A function `random_graph_A` that
takes the order $n$ and the size $m$ of a random ER graph of type A
as arguments, and constructs such a graph can simply follow the 
`random_sample_A` algorithm and sample exactly $m$ of the $N = \binom{n}{2}$
available edges.  We introduce explicit counters
`a` (for the number of edges that have been considered)
and `c` (for the number of chosen edges).

In [None]:
def random_graph_A(n, m):
    """construct a random type A graph
    with n nodes and m links"""
    a = c = 0
    N = n * (n-1) // 2
    G = nx.empty_graph(n)
    for x in range(n):
        for y in range(x):
            if (N - a) * random.random() < m - c:
                G.add_edge(x, y)
                c += 1
            a += 1
    return G

Now we can construct and draw a random graph on $16$ vertices with $15$ edges.

In [None]:
n = 16
m = 15

In [None]:
G = random_graph_A(n, m)
nx.draw(G, **opts)

In [None]:
G.number_of_edges()

The `networkx` version of this random graph constructor is called `gnm_random_graph`
and should produce the same random graphs with the same probability. 

In [None]:
G = nx.gnm_random_graph(n, m)
nx.draw(G, **opts1)

In [None]:
list(G.nodes())

## An Animated Random Graph

Adding one randomly selected edge at a time ... until the [graph](http://schmidt.nuigalway.ie/cs4423/random.html) is connected.

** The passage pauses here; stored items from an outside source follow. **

import Summits.CriticalPhenomena.Ising3DConformalLimit.Theorems.PrecisionLaplacianDirectCorrelationStableTailPickInversionAux7
import Summits.CriticalPhenomena.Ising3DConformalLimit.Theorems.PrecisionLaplacianDirectCorrelationStableTailPickInversionAux5
import Summits.CriticalPhenomena.Ising3DConformalLimit.Theorems.PrecisionLaplacianDirectCorrelationStableTailPickInversionAux2
import Literature.Probability.LatticeModels.AxisSpectralRepresentationProofs

/-!
# Pick inversion, auxiliary file 8: the Pick inversion theorem for reciprocal Poisson mixtures

Helper file for stub `stub_pickInversion` of line `self-energy-pick-inversion`, crux
`PrecisionLaplacian.DirectCorrelationStableTail` (stmt-CriticalPhenomena-4799). Pure theorem file.

**Theorem** (`hausdorff_of_inv_hasSum_cos`, registered sub-goal `stub_pickInversion_auxPickInversion`;
THE LEVER of the line, in abstract form). Let `g : ℝ → ℝ` be continuous, even, `2π`-periodic and
positive, whose cosine moments are the moments of a finite positive measure `μ` on `[0, 1]`,
`∫_{-π}^{π} g(θ) cos(nθ) dθ = ∫ tⁿ dμ(t)` (`n : ℕ`), and let `1/g(θ) = ∑ₘ cₘ cos(mθ)` with
`∑ |cₘ| < ∞`. Then `(-cₙ/2)_{n ≥ 1}` is a shifted Hausdorff moment sequence: there is a finite
positive measure `τ` on `[0, 1]` with `-cₙ/2 = ∫ t^{n-1} dτ(t)` for all `n ≥ 1`.

Proof: `2π g(θ) = F(cos θ)` with `F` the Poisson transform of `μ` (file 2); `-1/F` is Pick and its
Nevanlinna measure `ρ` lives on `[1, ∞)` with no atom at `1` and `∫ dρ/(s(s-1)) < ∞` (files 3–6);
reading the cosine coefficients of `1/g(θ) = -2π(b + β cos θ + π⁻¹∫(1/(s - cos θ) - s/(1+s²)) dρ)`
(file 7) gives `-cₙ/2 = πβ δ_{n1} + 2∫ λ(s)ⁿ/√(s²-1) dρ(s)`, the moments of
`τ = πβ δ₀ + λ_*(2λ/√(s²-1) dρ)` (`exists_shifted_moment_measure`). References: Donoghue (1974)
Ch. II; Schilling–Song–Vondraček, *Bernstein functions* (2012), Thm 6.2; Akhiezer, *The classical
moment problem*.
-/

noncomputable section

namespace Summit.CriticalPhenomena.Ising3DConformalLimit.Cruxes.DirectCorrelationStableTail.SelfEnergyPickInversion

open MeasureTheory Filter Topology Set Real
open scoped BigOperators ENNReal NNReal
open Literature.Analysis.Complex
open Literature.Probability.LatticeModels (AxisSpectral.integrable_dirac_real)

/-! ### The measure `τ = πβ δ₀ + λ_*(2λ/√(s²-1) dρ)` -/

/-- **The shifted moment measure.** For `β ≥ 0` and a measure `ρ` with `ρ`-a.e. `s > 1` and
`∫ dρ/(s(s - 1)) < ∞`, there is a finite positive measure `τ` on `[0, 1]` with
`∫ t^{n-1} dτ = πβ [n = 1] + 2 ∫ λ(s)ⁿ/√(s² - 1) dρ(s)` for all `n ≥ 1`, `λ(s) = s - √(s² - 1)`:
`τ = πβ δ₀ + λ_*(2λ/√(s² - 1) · ρ)`. [folklore] -/
theorem exists_shifted_moment_measure {β : ℝ} (hβ : 0 ≤ β) {ρ : Measure ℝ} (hae : ∀ᵐ s ∂ρ, 1 < s)
    (hu : Integrable (fun s : ℝ => (s * (s - 1))⁻¹) ρ) :
    ∃ τ : Measure ℝ, IsFiniteMeasure τ ∧ τ (Set.Icc (0 : ℝ) 1)ᶜ = 0 ∧ ∀ n : ℕ, 1 ≤ n →
      ∫ t, t ^ (n - 1) ∂τ = π * β * (if n = 1 then 1 else 0) +
        2 * ∫ s, (s - Real.sqrt (s ^ 2 - 1)) ^ n / Real.sqrt (s ^ 2 - 1) ∂ρ := by
  have hπ := Real.pi_pos
  set lam : ℝ → ℝ := fun s => s - Real.sqrt (s ^ 2 - 1) with hlam
  set d : ℝ → ℝ := fun s => 2 * lam s / Real.sqrt (s ^ 2 - 1) with hd
  have hlam_meas : Measurable lam := by simp only [hlam]; fun_prop
  have hd_meas : Measurable d := by simp only [hd, hlam]; fun_prop
  have hd_nonneg : ∀ s : ℝ, 1 < s → 0 ≤ d s := fun s hs => by
    simp only [hd, hlam]
    exact div_nonneg (mul_nonneg zero_le_two (cheb_lambda_mem hs).1.le) (Real.sqrt_nonneg _)
  have hd_le : ∀ s : ℝ, 1 < s → d s ≤ 2 * (s * (s - 1))⁻¹ := fun s hs => by
    have h := (cheb_weight_bounds hs).2.2.2
    simp only [hd, hlam]
    rw [mul_div_assoc, ← one_div]
    linarith
  have hd_int : Integrable d ρ := by
    refine Integrable.mono' (hu.const_mul 2) hd_meas.aestronglyMeasurable ?_
    filter_upwards [hae] with s hs
    rw [Real.norm_eq_abs, abs_of_nonneg (hd_nonneg s hs)]
    exact hd_le s hs
  set ν : Measure ℝ := ρ.withDensity fun s => ENNReal.ofReal (d s) with hν
  haveI : IsFiniteMeasure ν := isFiniteMeasure_withDensity_ofReal hd_int.2
  have hνρ : ν ≪ ρ := withDensity_absolutelyContinuous _ _
  have haeν : ∀ᵐ s ∂ν, 1 < s := hνρ.ae_le hae
  set τ : Measure ℝ := (π * β).toNNReal • Measure.dirac 0 + ν.map lam with hτ
  refine ⟨τ, inferInstance, ?_, fun n hn => ?_⟩
  · -- support
    rw [hτ, Measure.add_apply, Measure.smul_apply, Measure.map_apply hlam_meas measurableSet_Icc.compl,
      Measure.dirac_apply' _ measurableSet_Icc.compl, Set.indicator_of_notMem (by simp), smul_zero, zero_add]
    refine hνρ (measure_mono_null (fun s hs => ?_) (ae_iff.1 hae))
    intro hs1
    obtain ⟨h0, h1⟩ := cheb_lambda_mem hs1
    exact hs ⟨h0.le, h1.le⟩
  · -- moments
    obtain ⟨k, rfl⟩ : ∃ k, n = k + 1 := ⟨n - 1, by omega⟩
    simp only [Nat.add_sub_cancel]
    have hf_meas : Measurable fun t : ℝ => t ^ k := by fun_prop
    have hint_dirac : Integrable (fun t : ℝ => t ^ k) ((π * β).toNNReal • Measure.dirac 0) :=
      (AxisSpectral.integrable_dirac_real _ 0).smul_measure_nnreal
    have hint_comp : Integrable (fun s : ℝ => (lam s) ^ k) ν := by
      refine Integrable.mono' (integrable_const 1) (hlam_meas.pow_const k).aestronglyMeasurable ?_
      filter_upwards [haeν] with s hs
      obtain ⟨h0, h1⟩ := cheb_lambda_mem hs
      rw [Real.norm_eq_abs, abs_of_nonneg (pow_nonneg h0.le _)]
      exact pow_le_one₀ h0.le h1.le
    have hint_map : Integrable (fun t : ℝ => t ^ k) (ν.map lam) :=
      (integrable_map_measure hf_meas.aestronglyMeasurable hlam_meas.aemeasurable).2 hint_comp
    rw [hτ, integral_add_measure hint_dirac hint_map, integral_smul_nnreal_measure, integral_dirac,
      integral_map hlam_meas.aemeasurable hf_meas.aestronglyMeasurable]
    -- the atom
    have hatom : ((π * β).toNNReal • ((0 : ℝ) ^ k) : ℝ) = π * β * (if k + 1 = 1 then 1 else 0) := by
      rw [NNReal.smul_def, smul_eq_mul, Real.coe_toNNReal _ (by positivity)]
      rcases Nat.eq_zero_or_pos k with hk | hk
      · subst hk; simp
      · rw [zero_pow hk.ne', if_neg (by omega)]
    rw [hatom]
    congr 1
    -- the density
    rw [hν, integral_withDensity_eq_integral_toReal_smul hd_meas.ennreal_ofReal
      (Eventually.of_forall fun s => ENNReal.ofReal_lt_top), ← MeasureTheory.integral_const_mul]
    refine integral_congr_ae ?_
    filter_upwards [hae] with s hs
    have h1 : (ENNReal.ofReal (d s)).toReal = d s := ENNReal.toReal_ofReal (hd_nonneg s hs)
    simp only [h1, smul_eq_mul]
    simp only [hd, hlam]
    rw [pow_succ]
    ring

/-! ### The Pick inversion theorem -/

/-- The Poisson transform of a measure on `[0, 1]` is nonnegative at real `x ≤ 1`. [folklore] -/
theorem poissonTransform_real_nonneg (μ : Measure ℝ) (hμ : μ (Set.Icc (0 : ℝ) 1)ᶜ = 0) {x : ℝ} (hx : x ≤ 1) :
    0 ≤ ∫ t, (1 - t ^ 2) / (1 - 2 * t * x + t ^ 2) ∂μ := by
  have hae : ∀ᵐ t ∂μ, t ∈ Set.Icc (0 : ℝ) 1 := by
    rw [ae_iff]; simpa only [Set.mem_setOf_eq, ← Set.mem_compl_iff, Set.setOf_mem_eq] using hμ
  refine integral_nonneg_of_ae (hae.mono fun t ht => ?_)
  refine div_nonneg (by nlinarith [ht.1, ht.2]) ?_
  nlinarith [ht.1, ht.2, mul_nonneg ht.1 (sub_nonneg.2 hx)]

/-- **Pick inversion for reciprocal Poisson mixtures** (THE LEVER, abstract form). Let `g` be
continuous, even, `2π`-periodic and positive, with `∫_{-π}^{π} g(θ) cos(nθ) dθ = ∫ tⁿ dμ(t)` for a
finite positive measure `μ` on `[0, 1]` and all `n : ℕ`, and let `1/g(θ) = ∑ₘ cₘ cos(mθ)` with
`∑ |cₘ| < ∞`. Then there is a finite positive measure `τ` on `[0, 1]` such that
`-cₙ/2 = ∫ t^{n-1} dτ(t)` for every `n ≥ 1`. [folklore] -/
theorem hausdorff_of_inv_hasSum_cos {g : ℝ → ℝ} (hg : Continuous g)
    (hper : Function.Periodic g (2 * π)) (heven : ∀ θ, g (-θ) = g θ) (hpos : ∀ θ, 0 < g θ)
    {μ : Measure ℝ} [IsFiniteMeasure μ] (hμ : μ (Set.Icc (0 : ℝ) 1)ᶜ = 0)
    (hmom : ∀ n : ℕ, ∫ θ in (-π)..π, g θ * Real.cos (n * θ) = ∫ t, t ^ n ∂μ)
    {c : ℕ → ℝ} (hc : Summable c) (hsum : ∀ θ, HasSum (fun m : ℕ => c m * Real.cos (m * θ)) (g θ)⁻¹) :
    ∃ τ : Measure ℝ, IsFiniteMeasure τ ∧ τ (Set.Icc (0 : ℝ) 1)ᶜ = 0 ∧
      ∀ n : ℕ, 1 ≤ n → -(c n) / 2 = ∫ t, t ^ (n - 1) ∂τ := by
  have hπ := Real.pi_pos
  have hae : ∀ᵐ t ∂μ, t ∈ Set.Icc (0 : ℝ) 1 := by
    rw [ae_iff]; simpa only [Set.mem_setOf_eq, ← Set.mem_compl_iff, Set.setOf_mem_eq] using hμ
  -- Step 1: the Poisson representation `2π g θ = F(cos θ)`
  have hrepr : ∀ θ : ℝ, Real.cos θ ≠ 1 →
      2 * π * g θ = ∫ t, (1 - t ^ 2) / (1 - 2 * t * Real.cos θ + t ^ 2) ∂μ :=
    fun θ hθ => two_pi_mul_eq_integral_poisson hg hper heven hμ hmom hθ
  -- Step 2: `μ` charges `[0, 1)`
  have hμ0 : μ (Set.Ico (0 : ℝ) 1) ≠ 0 := by
    intro h0
    have hae1 : ∀ᵐ t ∂μ, t = 1 := by
      rw [ae_iff]
      refine measure_mono_null (fun t ht => ?_) (measure_union_null hμ h0)
      by_cases h : t ∈ Set.Icc (0 : ℝ) 1
      · exact Or.inr ⟨h.1, lt_of_le_of_ne h.2 ht⟩
      · exact Or.inl h
    have h1 := hrepr π (by rw [Real.cos_pi]; norm_num)
    rw [integral_congr_ae (hae1.mono fun t ht => show (1 - t ^ 2) / (1 - 2 * t * Real.cos π + t ^ 2) = (0 : ℝ) by
      rw [ht]; norm_num), integral_zero] at h1
    have := hpos π
    nlinarith
  -- Step 3: Nevanlinna data, no atom at 1, integrability of `1/(s(s-1))`
  obtain ⟨b, β, ρ, hβ, hρ, hρ1, hrep⟩ := exists_nevanlinna_repr_neg_inv_poissonTransform μ hμ hμ0
  obtain ⟨hρpt, hu⟩ := integrable_inv_mul_sub_one_of_repr
    (A := fun x => -(∫ t, (1 - t ^ 2) / (1 - 2 * t * x + t ^ 2) ∂μ)⁻¹) hρ hρ1 hrep
    (fun x _ hx1 => neg_nonpos.2 (inv_nonneg.2 (poissonTransform_real_nonneg μ hμ hx1.le)))
  have hae' : ∀ᵐ s ∂ρ, 1 < s := ae_one_lt_of_null hρ1 hρpt
  haveI : SigmaFinite ρ := sigmaFinite_of_integrable_inv hρ
  -- Step 4: the pointwise identity for `1/g`
  have hkey : ∀ θ : ℝ, Real.cos θ ≠ 1 → (g θ)⁻¹ = -(2 * π * b) * Real.cos ((0 : ℕ) * θ) +
      -(2 * π * β) * (Real.cos ((1 : ℕ) * θ) * 1) +
      -2 * ∫ s, ((s - Real.cos θ)⁻¹ - s / (1 + s ^ 2)) ∂ρ := by
    intro θ hθ
    have hlt : Real.cos θ < 1 := lt_of_le_of_ne (Real.cos_le_one θ) hθ
    have h1 := hrepr θ hθ
    have h2 := hrep (Real.cos θ) hlt
    have hgθ := hpos θ
    have hF : (∫ t, (1 - t ^ 2) / (1 - 2 * t * Real.cos θ + t ^ 2) ∂μ) = 2 * π * g θ := h1.symm
    rw [hF] at h2
    simp only [Nat.cast_zero, zero_mul, Real.cos_zero, mul_one, Nat.cast_one, one_mul]
    have : (g θ)⁻¹ = -(2 * π) * (-(2 * π * g θ)⁻¹) := by field_simp
    rw [this, h2]
    field_simp
    ring
  -- Step 5: the cosine coefficients, two ways
  have hcoef : ∀ n : ℕ, 1 ≤ n → π * c n = -(2 * π * β) * (if 1 = n then π else 0) +
      -2 * ∫ s, 2 * π * (s - Real.sqrt (s ^ 2 - 1)) ^ n / Real.sqrt (s ^ 2 - 1) ∂ρ := by
    intro n hn
    obtain ⟨hI, hIval⟩ := integral_nevanlinna_integral_mul_cos hae' hu hn
    rw [← integral_mul_cos_of_hasSum_cos hc hsum hn]
    have hcongr : ∫ θ in (-π)..π, (g θ)⁻¹ * Real.cos (n * θ) = ∫ θ in (-π)..π,
        (-(2 * π * b) * (Real.cos ((0 : ℕ) * θ) * Real.cos (n * θ)) +
          -(2 * π * β) * (Real.cos ((1 : ℕ) * θ) * Real.cos (n * θ)) +
          -2 * ((∫ s, ((s - Real.cos θ)⁻¹ - s / (1 + s ^ 2)) ∂ρ) * Real.cos (n * θ))) := by
      refine intervalIntegral.integral_congr_ae (ae_cos_ne_one.mono fun θ hθ hmem => ?_)
      rw [hkey θ (hθ hmem)]
      simp only [mul_one]
      ring
    have hi0 : IntervalIntegrable (fun θ => -(2 * π * b) * (Real.cos ((0 : ℕ) * θ) * Real.cos (n * θ))) volume (-π) π :=
      Continuous.intervalIntegrable (by fun_prop) _ _
    have hi1 : IntervalIntegrable (fun θ => -(2 * π * β) * (Real.cos ((1 : ℕ) * θ) * Real.cos (n * θ))) volume (-π) π :=
      Continuous.intervalIntegrable (by fun_prop) _ _
    rw [hcongr, intervalIntegral.integral_add (hi0.add hi1) (hI.const_mul _), intervalIntegral.integral_add hi0 hi1,
      intervalIntegral.integral_const_mul, intervalIntegral.integral_const_mul, intervalIntegral.integral_const_mul,
      hIval, integral_cos_mul_cos le_rfl hn]
    simp only [Nat.cast_zero, zero_mul, Real.cos_zero, one_mul]
    rw [integral_cos_nat_mul, if_neg (by omega)]
    ring
  -- Step 6: the measure
  obtain ⟨τ, hτfin, hτsupp, hτmom⟩ := exists_shifted_moment_measure hβ hae' hu
  refine ⟨τ, hτfin, hτsupp, fun n hn => ?_⟩
  rw [hτmom n hn]
  have h := hcoef n hn
  have hI2 : ∫ s, 2 * π * (s - Real.sqrt (s ^ 2 - 1)) ^ n / Real.sqrt (s ^ 2 - 1) ∂ρ =
      2 * π * ∫ s, (s - Real.sqrt (s ^ 2 - 1)) ^ n / Real.sqrt (s ^ 2 - 1) ∂ρ := by
    rw [← MeasureTheory.integral_const_mul]
    exact integral_congr_ae (Eventually.of_forall fun s => by ring)
  rw [hI2] at h
  by_cases h1 : n = 1
  · subst h1
    simp only [if_true] at h ⊢
    have : c 1 = -(2 * π * β) - 4 * ∫ s, (s - Real.sqrt (s ^ 2 - 1)) ^ 1 / Real.sqrt (s ^ 2 - 1) ∂ρ := by
      apply mul_left_cancel₀ hπ.ne'
      rw [h]; ring
    rw [this]; ring
  · rw [if_neg (Ne.symm h1)] at h
    rw [if_neg h1]
    have : c n = -4 * ∫ s, (s - Real.sqrt (s ^ 2 - 1)) ^ n / Real.sqrt (s ^ 2 - 1) ∂ρ := by
      apply mul_left_cancel₀ hπ.ne'
      rw [h]; ring
    rw [this]; ring

/-- **Registered auxiliary stub `stub_pickInversion_auxPickInversion`** (sub-goal of
`stub_pickInversion`): the abstract Pick inversion theorem `hausdorff_of_inv_hasSum_cos`. [folklore] -/
theorem stub_pickInversion_auxPickInversion : ∀ (g : ℝ → ℝ) (μ : MeasureTheory.Measure ℝ) (c : ℕ → ℝ),
    Continuous g → Function.Periodic g (2 * Real.pi) → (∀ θ : ℝ, g (-θ) = g θ) → (∀ θ : ℝ, 0 < g θ) →
    MeasureTheory.IsFiniteMeasure μ → μ (Set.Icc (0 : ℝ) 1)ᶜ = 0 →
    (∀ n : ℕ, ∫ θ in (-Real.pi)..Real.pi, g θ * Real.cos (n * θ) = ∫ t, t ^ n ∂μ) →
    Summable c → (∀ θ : ℝ, HasSum (fun m : ℕ => c m * Real.cos (m * θ)) (g θ)⁻¹) →
    ∃ τ : MeasureTheory.Measure ℝ, MeasureTheory.IsFiniteMeasure τ ∧ τ (Set.Icc (0 : ℝ) 1)ᶜ = 0 ∧
      ∀ n : ℕ, 1 ≤ n → -(c n) / 2 = ∫ t, t ^ (n - 1) ∂τ :=
  fun _ _ _ hg hper heven hpos hfin hμ hmom hc hsum => by
    haveI := hfin
    exact hausdorff_of_inv_hasSum_cos hg hper heven hpos hμ hmom hc hsum

end Summit.CriticalPhenomena.Ising3DConformalLimit.Cruxes.DirectCorrelationStableTail.SelfEnergyPickInversion

end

## Randomly Selected Edges

<div class="alert alert-danger">

**Definition (ER Model $B$: Binomial Random Graphs).**
Let $n \geq 1$, let $N = \binom{n}{2}$ and let $0 \leq p \leq 1$.


The model $G(n, p)$ consists of the ensemble of graphs $G$
with $n$ nodes $X = \{0, 1, \dots, n{-}1\}$, and each of the $N$
possible edges chosen with probability $p$.
</div>

The probability $P_G$ of a particular graph $G = (X, E)$ with 
$X = \{0, 1, \dots, n{-}1\}$ and
$m = |E|$ edges in the $G(n, p)$ model is
$$
P_G = p^m(1-p)^{N-m}.
$$

For example ...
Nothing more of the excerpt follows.